If we fast-forward through the tiresome premises of season 1, when the great villains in the whole world of international terrorism were…Serbs, we see a pattern emerging in every other storyline.  The goals of “Second Wave,” an Islamic fundamentalist group, in season 2 are vague, but their hostility to the United States presumably does not come from nowhere.  Nonetheless, even though season 2 spends more time than any other 24 season focused on foreign policy and the retaliatory strike for the detonation of the nuke aimed at three nations supposedly backing Second Wave’s attack, actual policy debate takes a back seat.  We are treated instead to the more visceral imagery of the head of the NSA explaining that he allowed the nuke to be smuggled into the country as a way to force the Palmer administration to take a harder line with foreign threats–in short, to give Palmer’s foreign policy “some balls.”  Sadly, such is the state of modern conservatism that I suspect the NSA director’s character will appear to be a brave and patriotic idealist wrongfully persecuted by “realists” and, no doubt, anti-Semites.

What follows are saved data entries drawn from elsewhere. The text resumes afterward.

import Summits.AtomisticToContinuum.FouriersLaw.Theorems.LocalOhmBVLocalOhmStubSoftExtractionAux3

/-!
# The level-`k` bound of the WEAK soft extraction (helper for `stub_softExtractionWeak`)

Helper file for stub `stub_softExtractionWeak` (S2c') of the birth line of crux `LocalOhmBV.LocalOhm`
(item stmt-AtomisticToContinuum-12009). It re-derives the level bound of
`…StubSoftExtractionAux3` (`level_bound`, `eventually_level_bound`) when the window–energy
covariance bound (b3) `|Cov_{Gibbs_N}(F_k, H_N)| ≤ C ‖F_k‖_{L²(Gibbs_N)}` is weakened to the
PER-OBSERVABLE form (b3') `|Cov_{Gibbs_N}(F_k, H_N)| ≤ B` (a constant depending on the profile `g`,
uniform in `N`, the anchor and the position of the box). For the normalised level functional
`Λ_k(F) = (ρ_k(F_k) - θ_k(x_k) · Cov_{Gibbs_N}(F_k, H_N)/T²) / g_k` (`F_k = F ∘ embed N x_k`,
`g_k = d_k/(N-1)`) and a box observable `F = g ∘ boxRestrictAt a n`: the interior estimate (A) at the
re-centred centre `x_k + a`, the re-centring bound `|θ_k(x_k + a) - θ_k(x_k)| ≤ WV_{x_k}(k)` and the
violation `k · WV_{x_k}(k) < |g_k|` give `|Λ_k(F)| ≤ 2|A(n)| ‖F_k‖_{L²(Gibbs_N)} + |B|/(k T²)`
(`level_bound'`, arithmetic core `level_bound_arith'`): the cross term is now `O(1/k)` instead of
`O(‖F_k‖₂)`. Along a violating sequence, for every `ε > 0`, EVENTUALLY in `k`,
`|Λ_k(g ∘ boxRestrictAt a n)| ≤ 2|A(n)| · √(‖g ∘ box‖²_{L²(μ∞)} + ε) + ε` (`eventually_level_bound'`,
transport of the `L²`-norm by the thermodynamic limit (b4) for `g²` as in Aux3). Finally
`le_mul_sqrt_add_of_forall_pos` removes the `ε`'s (continuity of `ε ↦ A √(S + ε) + ε` at `0⁺`).
-/

set_option autoImplicit false

noncomputable section

namespace Summit.AtomisticToContinuum.FouriersLaw.Theorems.LocalOhmBirth.SoftExtraction

open MeasureTheory Filter Topology
open scoped BigOperators
open Literature.MathematicalPhysics.KineticTheory.HeatConduction
open Summit.AtomisticToContinuum.FouriersLaw.Theorems.WindowLimit (embed)

/-! ### Real arithmetic -/

/-- Removing the `ε`'s: if `t ≤ A · √(S + ε) + ε` for every `ε > 0` then `t ≤ A · √S` (continuity of
`ε ↦ A √(S + ε) + ε` at `0⁺`). [folklore] -/
theorem le_mul_sqrt_add_of_forall_pos {t A S : ℝ}
    (h : ∀ ε : ℝ, 0 < ε → t ≤ A * Real.sqrt (S + ε) + ε) : t ≤ A * Real.sqrt S := by
  have hc : Tendsto (fun ε : ℝ => A * Real.sqrt (S + ε) + ε) (𝓝[>] 0)
      (𝓝 (A * Real.sqrt (S + 0) + 0)) :=
    (((continuous_const.mul ((continuous_const.add continuous_id).sqrt)).add continuous_id).tendsto
      0).mono_left nhdsWithin_le_nhds
  rw [add_zero, add_zero] at hc
  exact ge_of_tendsto hc (eventually_nhdsWithin_of_forall fun ε hε => h ε hε)

/-- **Arithmetic of the weak level bound.** From `|ρ - θ'·V/T²| ≤ A s (|g| + Wₙ)` (the interior
estimate at the re-centred point), `Wₙ ≤ W_k`, `|θ' - θ₀| ≤ W_k` (re-centring), `k W_k < |g|` with
`k ≥ 1` (the violation) and `|V| ≤ B` (per-observable covariance bound):
`|(ρ - θ₀ V/T²)/g| ≤ 2|A| s + |B|/(k T²)`. [folklore] -/
theorem level_bound_arith' {ρ θ' θ₀ V T A B g Wn Wk s : ℝ} {k : ℕ} (hT : 0 < T)
    (hA : |ρ - θ' * (V / T ^ 2)| ≤ A * s * (|g| + Wn))
    (hWn : Wn ≤ Wk) (hWn0 : 0 ≤ Wn) (hθ : |θ' - θ₀| ≤ Wk) (hviol : (k : ℝ) * Wk < |g|) (hk : 1 ≤ k)
    (hB : |V| ≤ B) (hs : 0 ≤ s) :
    |(ρ - θ₀ * (V / T ^ 2)) / g| ≤ 2 * |A| * s + |B| / ((k : ℝ) * T ^ 2) := by
  have hT2 : 0 < T ^ 2 := by positivity
  have hWk0 : 0 ≤ Wk := hWn0.trans hWn
  have hk1 : (1 : ℝ) ≤ k := by exact_mod_cast hk
  have hk0 : (0 : ℝ) < k := by linarith
  have hWk : Wk < |g| := by nlinarith
  have hgpos : 0 < |g| := by linarith
  have hWk' : Wk ≤ |g| / k := by
    rw [le_div_iff₀ hk0]
    linarith [mul_comm (k : ℝ) Wk]
  have h1 : |ρ - θ' * (V / T ^ 2)| ≤ |A| * s * (2 * |g|) := by
    calc |ρ - θ' * (V / T ^ 2)| ≤ A * s * (|g| + Wn) := hA
      _ ≤ |A| * s * (|g| + Wn) := by
          have : 0 ≤ s * (|g| + Wn) := by positivity
          nlinarith [le_abs_self A]
      _ ≤ |A| * s * (2 * |g|) := by
          have : 0 ≤ |A| * s := by positivity
          nlinarith
  have h2 : |(θ' - θ₀) * (V / T ^ 2)| ≤ |g| / k * (|B| / T ^ 2) := by
    rw [abs_mul, abs_div, abs_of_pos hT2]
    have hV : |V| ≤ |B| := hB.trans (le_abs_self B)
    exact mul_le_mul (hθ.trans hWk') (div_le_div_of_nonneg_right hV hT2.le) (by positivity)
      (by positivity)
  have h3 : |ρ - θ₀ * (V / T ^ 2)| ≤ |g| * (2 * |A| * s + |B| / ((k : ℝ) * T ^ 2)) := by
    have : ρ - θ₀ * (V / T ^ 2) = (ρ - θ' * (V / T ^ 2)) + (θ' - θ₀) * (V / T ^ 2) := by ring
    rw [this]
    refine (abs_add_le _ _).trans ?_
    calc |ρ - θ' * (V / T ^ 2)| + |(θ' - θ₀) * (V / T ^ 2)|
        ≤ |A| * s * (2 * |g|) + |g| / k * (|B| / T ^ 2) := add_le_add h1 h2
      _ = |g| * (2 * |A| * s + |B| / ((k : ℝ) * T ^ 2)) := by
          field_simp
  rw [abs_div, div_le_iff₀ hgpos]
  calc |ρ - θ₀ * (V / T ^ 2)| ≤ |g| * (2 * |A| * s + |B| / ((k : ℝ) * T ^ 2)) := h3
    _ = (2 * |A| * s + |B| / ((k : ℝ) * T ^ 2)) * |g| := by ring

/-! ### The weak level bound -/

/-- **Weak level bound.** At a single level (`N`, response coefficient `d`, profile `θ`, bulk centre
`x₀` at depth `k`), for a box profile `g` on `{a, …, a + n}`: the interior estimate (A) at radius
`n` (boundary width `b`, constant `A`) applied at the re-centred bulk centre `x₀ + a`, the identity
`μN T T = Gibbs_N`, the per-observable covariance bound `|Cov(F_k, H_N)| ≤ B` and the violating
inequality give `|(ρ - θ(x₀) Cov(F_k, H_N)/T²)/(d/(N-1))| ≤ 2|A| ‖F_k‖_{L²(Gibbs_N)} + |B|/(k T²)`
for the response limit `ρ` of the transported observable `F_k = g ∘ boxRestrictAt a n ∘ embed N x₀`,
once `k ≥ n + b + |a| + 1`. [folklore] -/
theorem level_bound' (P : OscillatorChain) {N : ℕ} (μN : ℝ → ℝ → Measure (PhaseSpace N)) {T : ℝ}
    (hT : 0 < T) (d : ℝ) (θ : Fin N → ℝ) (x₀ k n b : ℕ) (A B : ℝ) (a : ℤ)
    (g : (Fin (n + 1) → ℝ × ℝ) → ℝ) (hg : Continuous g)
    (hgb : ∃ (C₀ : ℝ) (m : ℕ), ∀ y, |g y| ≤ C₀ * (1 + ‖y‖) ^ m)
    (hA : ∀ x : ℕ, b + n ≤ x → x + n + b + 2 ≤ N →
      ∀ ψ : PhaseSpace N → ℝ, Continuous ψ →
        (∀ z z' : PhaseSpace N, (∀ i : Fin N, x ≤ i.val + n → i.val ≤ x + n + 1 →
          z.1 i = z'.1 i ∧ z.2 i = z'.2 i) → ψ z = ψ z') →
        (∃ (C₀ : ℝ) (m : ℕ), ∀ z, |ψ z| ≤ C₀ * (1 + ‖z‖) ^ m) →
        ∀ ρ : ℝ, Tendsto (fun δ : ℝ => ((∫ z, ψ z ∂(μN (T + δ / 2) (T - δ / 2))) -
          ∫ z, ψ z ∂(μN T T)) / δ) (𝓝[≠] 0) (𝓝 ρ) →
        |ρ - (∑ i : Fin N, if i.val = x then θ i else 0) *
            (((∫ z, ψ z * P.hamiltonian N z ∂(μN T T)) -
              (∫ z, ψ z ∂(μN T T)) * (∫ z, P.hamiltonian N z ∂(μN T T))) / T ^ 2)| ≤
          A * Real.sqrt (∫ z, (ψ z) ^ 2 ∂(μN T T)) *
            (|d| / ((N : ℝ) - 1) + ∑ i : Fin N, ∑ j : Fin N,
              (if j.val = i.val + 1 ∧ x ≤ i.val + n ∧ i.val ≤ x + n then |θ j - θ i| else 0)))
    (ha1 : μN T T = P.gibbsMeasure N T)
    (hb3 : |(∫ z, g (boxRestrictAt a n (embed N x₀ z)) * P.hamiltonian N z ∂(P.gibbsMeasure N T)) -
          (∫ z, g (boxRestrictAt a n (embed N x₀ z)) ∂(P.gibbsMeasure N T)) *
            (∫ z, P.hamiltonian N z ∂(P.gibbsMeasure N T))| ≤ B)
    {ρ : ℝ} (hρ : Tendsto (fun δ : ℝ =>
      ((∫ z, g (boxRestrictAt a n (embed N x₀ z)) ∂(μN (T + δ / 2) (T - δ / 2))) -
        ∫ z, g (boxRestrictAt a n (embed N x₀ z)) ∂(μN T T)) / δ) (𝓝[≠] 0) (𝓝 ρ))
    (hk₁ : k ≤ x₀) (hk₂ : x₀ + k + 2 ≤ N)
    (hviol : (k : ℝ) * ∑ i : Fin N, ∑ j : Fin N,
        (if j.val = i.val + 1 ∧ x₀ ≤ i.val + k ∧ i.val ≤ x₀ + k then |θ j - θ i| else 0) <
      |d| / ((N : ℝ) - 1))
    (hK : n + b + a.natAbs + 1 ≤ k) :
    |(ρ - (∑ i : Fin N, if i.val = x₀ then θ i else 0) *
        (((∫ z, g (boxRestrictAt a n (embed N x₀ z)) * P.hamiltonian N z ∂(P.gibbsMeasure N T)) -
          (∫ z, g (boxRestrictAt a n (embed N x₀ z)) ∂(P.gibbsMeasure N T)) *
            (∫ z, P.hamiltonian N z ∂(P.gibbsMeasure N T))) / T ^ 2)) / (d / ((N : ℝ) - 1))| ≤
      2 * |A| * Real.sqrt (∫ z, (g (boxRestrictAt a n (embed N x₀ z))) ^ 2 ∂(P.gibbsMeasure N T)) +
        |B| / ((k : ℝ) * T ^ 2) := by
  obtain ⟨C₀, m, hC₀⟩ := hgb
  -- the re-centred bulk centre `x' = x₀ + a`
  obtain ⟨x', hx'⟩ : ∃ x' : ℕ, (x' : ℤ) = x₀ + a := ⟨(x₀ + a).toNat, by omega⟩
  have hx'1 : b + n ≤ x' := by omega
  have hx'2 : x' + n + b + 2 ≤ N := by omega
  -- the interior estimate at `x'` for the transported observable
  have hwin : ∀ z z' : PhaseSpace N, (∀ i : Fin N, x' ≤ i.val + n → i.val ≤ x' + n + 1 →
      z.1 i = z'.1 i ∧ z.2 i = z'.2 i) →
      g (boxRestrictAt a n (embed N x₀ z)) = g (boxRestrictAt a n (embed N x₀ z')) := by
    intro z z' h
    rw [boxRestrictAt_embed_eq_of_agree x' n (by omega) (by omega) z z' h]
  have hAx := hA x' hx'1 hx'2 (fun z => g (boxRestrictAt a n (embed N x₀ z)))
    (continuous_comp_boxRestrictAt_embed a n hg) hwin
    ⟨C₀, m, fun z => polyBound_comp_boxRestrictAt_embed a n hC₀ z⟩ ρ hρ
  rw [ha1] at hAx
  -- `|d|/(N-1) = |d/(N-1)|`
  have hN1 : (0 : ℝ) < (N : ℝ) - 1 := by
    have : (2 : ℝ) ≤ N := by exact_mod_cast (by omega : 2 ≤ N)
    linarith
  have habs : |d| / ((N : ℝ) - 1) = |d / ((N : ℝ) - 1)| := by rw [abs_div, abs_of_pos hN1]
  rw [habs] at hAx hviol
  -- the pieces of the arithmetic core
  have hWn := windowVariation_mono θ (x := x₀) (x' := x') (n := n) (k := k) (by omega) (by omega)
  have hθ := abs_centre_sub_le_windowVariation θ (x := x₀) (x' := x') (k := k) (by omega) (by omega)
    (by omega) (by omega)
  exact level_bound_arith' hT hAx hWn (windowVariation_nonneg θ x' n) hθ hviol (by omega) hb3
    (Real.sqrt_nonneg _)

/-! ### Eventual regularity bound along the violating sequence -/

/-- **Eventual weak regularity bound of the level functionals** along a violating sequence,
uniformly in the position of the box: with the per-observable covariance bound (b3') (constant `B`
for the profile `g`), for every `ε > 0`, eventually in `k`,
`|Λ_k(g ∘ boxRestrictAt a n)| ≤ 2|A| √(‖g ∘ box‖²_{L²(μ∞)} + ε) + ε`. [folklore] -/
theorem eventually_level_bound' :
    ∀ (P : OscillatorChain) (μ : (N : ℕ) → ℝ → ℝ → Measure (PhaseSpace N)) {T : ℝ}, 0 < T →
    ∀ (n b : ℕ) (A : ℝ),
    (∀ (N : ℕ) (d : ℝ) (θ : Fin N → ℝ),
      Tendsto (fun δ : ℝ => P.totalCurrent (μ N (T + δ / 2) (T - δ / 2)) / δ) (𝓝[≠] 0) (𝓝 d) →
      (∀ i : Fin N, Tendsto (fun δ : ℝ => ((∫ x, (x.2 i) ^ 2 ∂(μ N (T + δ / 2) (T - δ / 2))) -
        ∫ x, (x.2 i) ^ 2 ∂(μ N T T)) / δ) (𝓝[≠] 0) (𝓝 (θ i))) →
      ∀ x : ℕ, b + n ≤ x → x + n + b + 2 ≤ N →
      ∀ ψ : PhaseSpace N → ℝ, Continuous ψ →
        (∀ z z' : PhaseSpace N, (∀ i : Fin N, x ≤ i.val + n → i.val ≤ x + n + 1 →
          z.1 i = z'.1 i ∧ z.2 i = z'.2 i) → ψ z = ψ z') →
        (∃ (C₀ : ℝ) (m : ℕ), ∀ z, |ψ z| ≤ C₀ * (1 + ‖z‖) ^ m) →
        ∀ ρ : ℝ, Tendsto (fun δ : ℝ => ((∫ z, ψ z ∂(μ N (T + δ / 2) (T - δ / 2))) -
          ∫ z, ψ z ∂(μ N T T)) / δ) (𝓝[≠] 0) (𝓝 ρ) →
        |ρ - (∑ i : Fin N, if i.val = x then θ i else 0) *
            (((∫ z, ψ z * P.hamiltonian N z ∂(μ N T T)) -
              (∫ z, ψ z ∂(μ N T T)) * (∫ z, P.hamiltonian N z ∂(μ N T T))) / T ^ 2)| ≤
          A * Real.sqrt (∫ z, (ψ z) ^ 2 ∂(μ N T T)) *
            (|d| / ((N : ℝ) - 1) + ∑ i : Fin N, ∑ j : Fin N,
              (if j.val = i.val + 1 ∧ x ≤ i.val + n ∧ i.val ≤ x + n then |θ j - θ i| else 0))) →
    (∀ N : ℕ, 3 ≤ N → μ N T T = P.gibbsMeasure N T) →
    (∀ N : ℕ, 3 ≤ N → ∀ ψ : PhaseSpace N → ℝ, Continuous ψ →
        (∃ (C₀ : ℝ) (m : ℕ), ∀ z, |ψ z| ≤ C₀ * (1 + ‖z‖) ^ m) →
        ∃ ρ : ℝ, Tendsto (fun δ : ℝ => ((∫ z, ψ z ∂(μ N (T + δ / 2) (T - δ / 2))) -
          ∫ z, ψ z ∂(μ N T T)) / δ) (𝓝[≠] 0) (𝓝 ρ)) →
    ∀ {μinf : Measure ChainConfig},
    (∀ (n : ℕ) (g : (Fin (n + 1) → ℝ × ℝ) → ℝ), Continuous g →
      (∃ (C₀ : ℝ) (m : ℕ), ∀ y, |g y| ≤ C₀ * (1 + ‖y‖) ^ m) →
      ∀ ε : ℝ, 0 < ε → ∃ L N₀ : ℕ, ∀ (N c : ℕ) (a : ℤ), N₀ ≤ N → (L : ℤ) ≤ a + c →
        a + c + n + L < N →
        |(∫ z, g (boxRestrictAt a n (embed N c z)) ∂(P.gibbsMeasure N T)) -
            ∫ σ, g (boxRestrictAt a n σ) ∂μinf| ≤ ε) →
    ∀ (Nk : ℕ → ℕ) (dk : ℕ → ℝ) (θk : (k : ℕ) → Fin (Nk k) → ℝ) (xk : ℕ → ℕ),
    (∀ k : ℕ, Tendsto (fun δ : ℝ =>
        P.totalCurrent (μ (Nk k) (T + δ / 2) (T - δ / 2)) / δ) (𝓝[≠] 0) (𝓝 (dk k))) →
    (∀ (k : ℕ) (i : Fin (Nk k)), Tendsto (fun δ : ℝ =>
        ((∫ x, (x.2 i) ^ 2 ∂(μ (Nk k) (T + δ / 2) (T - δ / 2))) - ∫ x, (x.2 i) ^ 2 ∂(μ (Nk k) T T)) /
          δ) (𝓝[≠] 0) (𝓝 (θk k i))) →
    (∀ k : ℕ, k ≤ xk k) → (∀ k : ℕ, xk k + k + 2 ≤ Nk k) →
    (∀ k : ℕ, (k : ℝ) * ∑ i : Fin (Nk k), ∑ j : Fin (Nk k),
        (if j.val = i.val + 1 ∧ xk k ≤ i.val + k ∧ i.val ≤ xk k + k then |θk k j - θk k i| else 0) <
      |dk k| / ((Nk k : ℝ) - 1)) →
    ∀ (a : ℤ) (g : (Fin (n + 1) → ℝ × ℝ) → ℝ), Continuous g →
    (∃ (C₀ : ℝ) (m : ℕ), ∀ y, |g y| ≤ C₀ * (1 + ‖y‖) ^ m) →
    ∀ B : ℝ, (∀ (N c : ℕ) (a : ℤ), 0 ≤ a + c → a + c + n < N →
      |(∫ z, g (boxRestrictAt a n (embed N c z)) * P.hamiltonian N z ∂(P.gibbsMeasure N T)) -
          (∫ z, g (boxRestrictAt a n (embed N c z)) ∂(P.gibbsMeasure N T)) *
            (∫ z, P.hamiltonian N z ∂(P.gibbsMeasure N T))| ≤ B) →
    ∀ ε : ℝ, 0 < ε →
    ∀ᶠ k in atTop,
      |(limUnder (𝓝[≠] (0 : ℝ)) (fun δ : ℝ =>
            ((∫ z, g (boxRestrictAt a n (embed (Nk k) (xk k) z)) ∂(μ (Nk k) (T + δ / 2) (T - δ / 2))) -
              ∫ z, g (boxRestrictAt a n (embed (Nk k) (xk k) z)) ∂(μ (Nk k) T T)) / δ) -
          (∑ i : Fin (Nk k), if i.val = xk k then θk k i else 0) *
            (((∫ z, g (boxRestrictAt a n (embed (Nk k) (xk k) z)) * P.hamiltonian (Nk k) z
                ∂(P.gibbsMeasure (Nk k) T)) -
              (∫ z, g (boxRestrictAt a n (embed (Nk k) (xk k) z)) ∂(P.gibbsMeasure (Nk k) T)) *
                (∫ z, P.hamiltonian (Nk k) z ∂(P.gibbsMeasure (Nk k) T))) / T ^ 2)) /
          (dk k / ((Nk k : ℝ) - 1))| ≤
        2 * |A| * Real.sqrt ((∫ σ, (g (boxRestrictAt a n σ)) ^ 2 ∂μinf) + ε) + ε := by
  intro P μ T hT n b A hA ha1 ha2 μinf hb4 Nk dk θk xk hD hΘ hx₁ hx₂ hlt a g hg hgb B hB ε hε
  obtain ⟨C₀, m, hC₀⟩ := hgb
  -- the thermodynamic limit (b4) for `g²`
  have hg2 : Continuous fun y => (g y) ^ 2 := hg.pow 2
  have hg2b : ∃ (C₁ : ℝ) (m₁ : ℕ), ∀ y, |(g y) ^ 2| ≤ C₁ * (1 + ‖y‖) ^ m₁ := by
    refine ⟨C₀ ^ 2, 2 * m, fun y => ?_⟩
    rw [abs_pow]
    calc |g y| ^ 2 ≤ (C₀ * (1 + ‖y‖) ^ m) ^ 2 := pow_le_pow_left₀ (abs_nonneg _) (hC₀ y) 2
      _ = C₀ ^ 2 * (1 + ‖y‖) ^ (2 * m) := by ring
  obtain ⟨L, N₀, hb4'⟩ := hb4 n (fun y => (g y) ^ 2) hg2 hg2b ε hε
  have hT2 : 0 < T ^ 2 := by positivity
  filter_upwards [eventually_ge_atTop (n + b + a.natAbs + N₀ + L + 3 + ⌈|B| / (ε * T ^ 2)⌉₊)]
    with k hk
  have hxk := hx₁ k
  have hNk := hx₂ k
  have hN3 : 3 ≤ Nk k := by omega
  -- the `1/k` term is below `ε`
  have hkB : |B| / (ε * T ^ 2) < k := Nat.lt_of_ceil_lt (by omega)
  have hk0 : (0 : ℝ) < k := by
    have : (1 : ℝ) ≤ k := by exact_mod_cast (by omega : 1 ≤ k)
    linarith
  have hBε : |B| / ((k : ℝ) * T ^ 2) ≤ ε := by
    rw [div_le_iff₀ (by positivity)]
    rw [div_lt_iff₀ (by positivity)] at hkB
    nlinarith
  -- the response limit of the transported observable exists
  have hcont := continuous_comp_boxRestrictAt_embed (N := Nk k) (c := xk k) a n hg
  have hbd : ∃ (C₁ : ℝ) (m₁ : ℕ), ∀ z : PhaseSpace (Nk k),
      |g (boxRestrictAt a n (embed (Nk k) (xk k) z))| ≤ C₁ * (1 + ‖z‖) ^ m₁ :=
    ⟨C₀, m, fun z => polyBound_comp_boxRestrictAt_embed a n hC₀ z⟩
  have hρ := tendsto_nhds_limUnder (ha2 (Nk k) hN3 _ hcont hbd)
  -- the single-level bound
  have hlev := level_bound' P (μ (Nk k)) hT (dk k) (θk k) (xk k) k n b A B a g hg ⟨C₀, m, hC₀⟩
    (hA (Nk k) (dk k) (θk k) (hD k) (hΘ k)) (ha1 (Nk k) hN3)
    (hB (Nk k) (xk k) a (by omega) (by omega)) hρ hxk hNk (hlt k) (by omega)
  refine hlev.trans (add_le_add (mul_le_mul_of_nonneg_left (Real.sqrt_le_sqrt ?_) (by positivity))
    hBε)
  -- transport of the `L²`-norm by (b4)
  have h4 : |(∫ z, (g (boxRestrictAt a n (embed (Nk k) (xk k) z))) ^ 2 ∂(P.gibbsMeasure (Nk k) T)) -
      ∫ σ, (g (boxRestrictAt a n σ)) ^ 2 ∂μinf| ≤ ε :=
    hb4' (Nk k) (xk k) a (by omega) (by omega) (by omega)
  linarith [(abs_sub_le_iff.1 h4).1]

end Summit.AtomisticToContinuum.FouriersLaw.Theorems.LocalOhmBirth.SoftExtraction

end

Season 3 sees a very nasty terrorist mastermind (played brilliantly by Paul Blackthorne, who has to be cast as a Bond villain sooner or later) who intends to force the U.S. to “retreat within its borders” and is willing to use a heinous virus on the general population to compel government capitulation to his demands.  However, 24 is short on exposition and very much focused on the action: each time a terrorist has the opportunity to justify what he is doing, he usually resorts to the refrain, “You wouldn’t understand.” 

The most explicit anti-interventionist strain comes in season 4, when Marwan, the mastermind of a string of terrorist attacks, records a statement explaining, somewhat vaguely, that all of this has been in retaliation for interventionist policies.  Perhaps because these statements are put in the mouths of terrorists, some might argue that this is an attempt to discredit anti-interventionist arguments in the West, but each time the show presents no rebuttal and no counter-argument.  Because the show is focused on counter-terrorism at home, everything that happens takes on the appearance of self-defense, pure and simple, and the narrative and logic of the show repeatedly tell us that, regardless of motive or justification, the villains are out to kill innocent people whom Bauer is trying to protect.  This has the virtue of being true, though it obscures some rather important details.  Bauer represents a sort of last line of defense against the hornets official policy stirs up elsewhere in the world.  As such, no one is going to find fault with Bauer or his efforts to protect Americans–since that is one of the basic functions of the government–but this kind of storytelling also insulates the audience from having to worry about why each season brings such insistent attempts to bring mass death to American cities.  The audience doesn’t care and, what is equally likely, it wouldn’t understand.  That, unfortunately, is what 24 conservatism seems to embody: belligerence without understanding.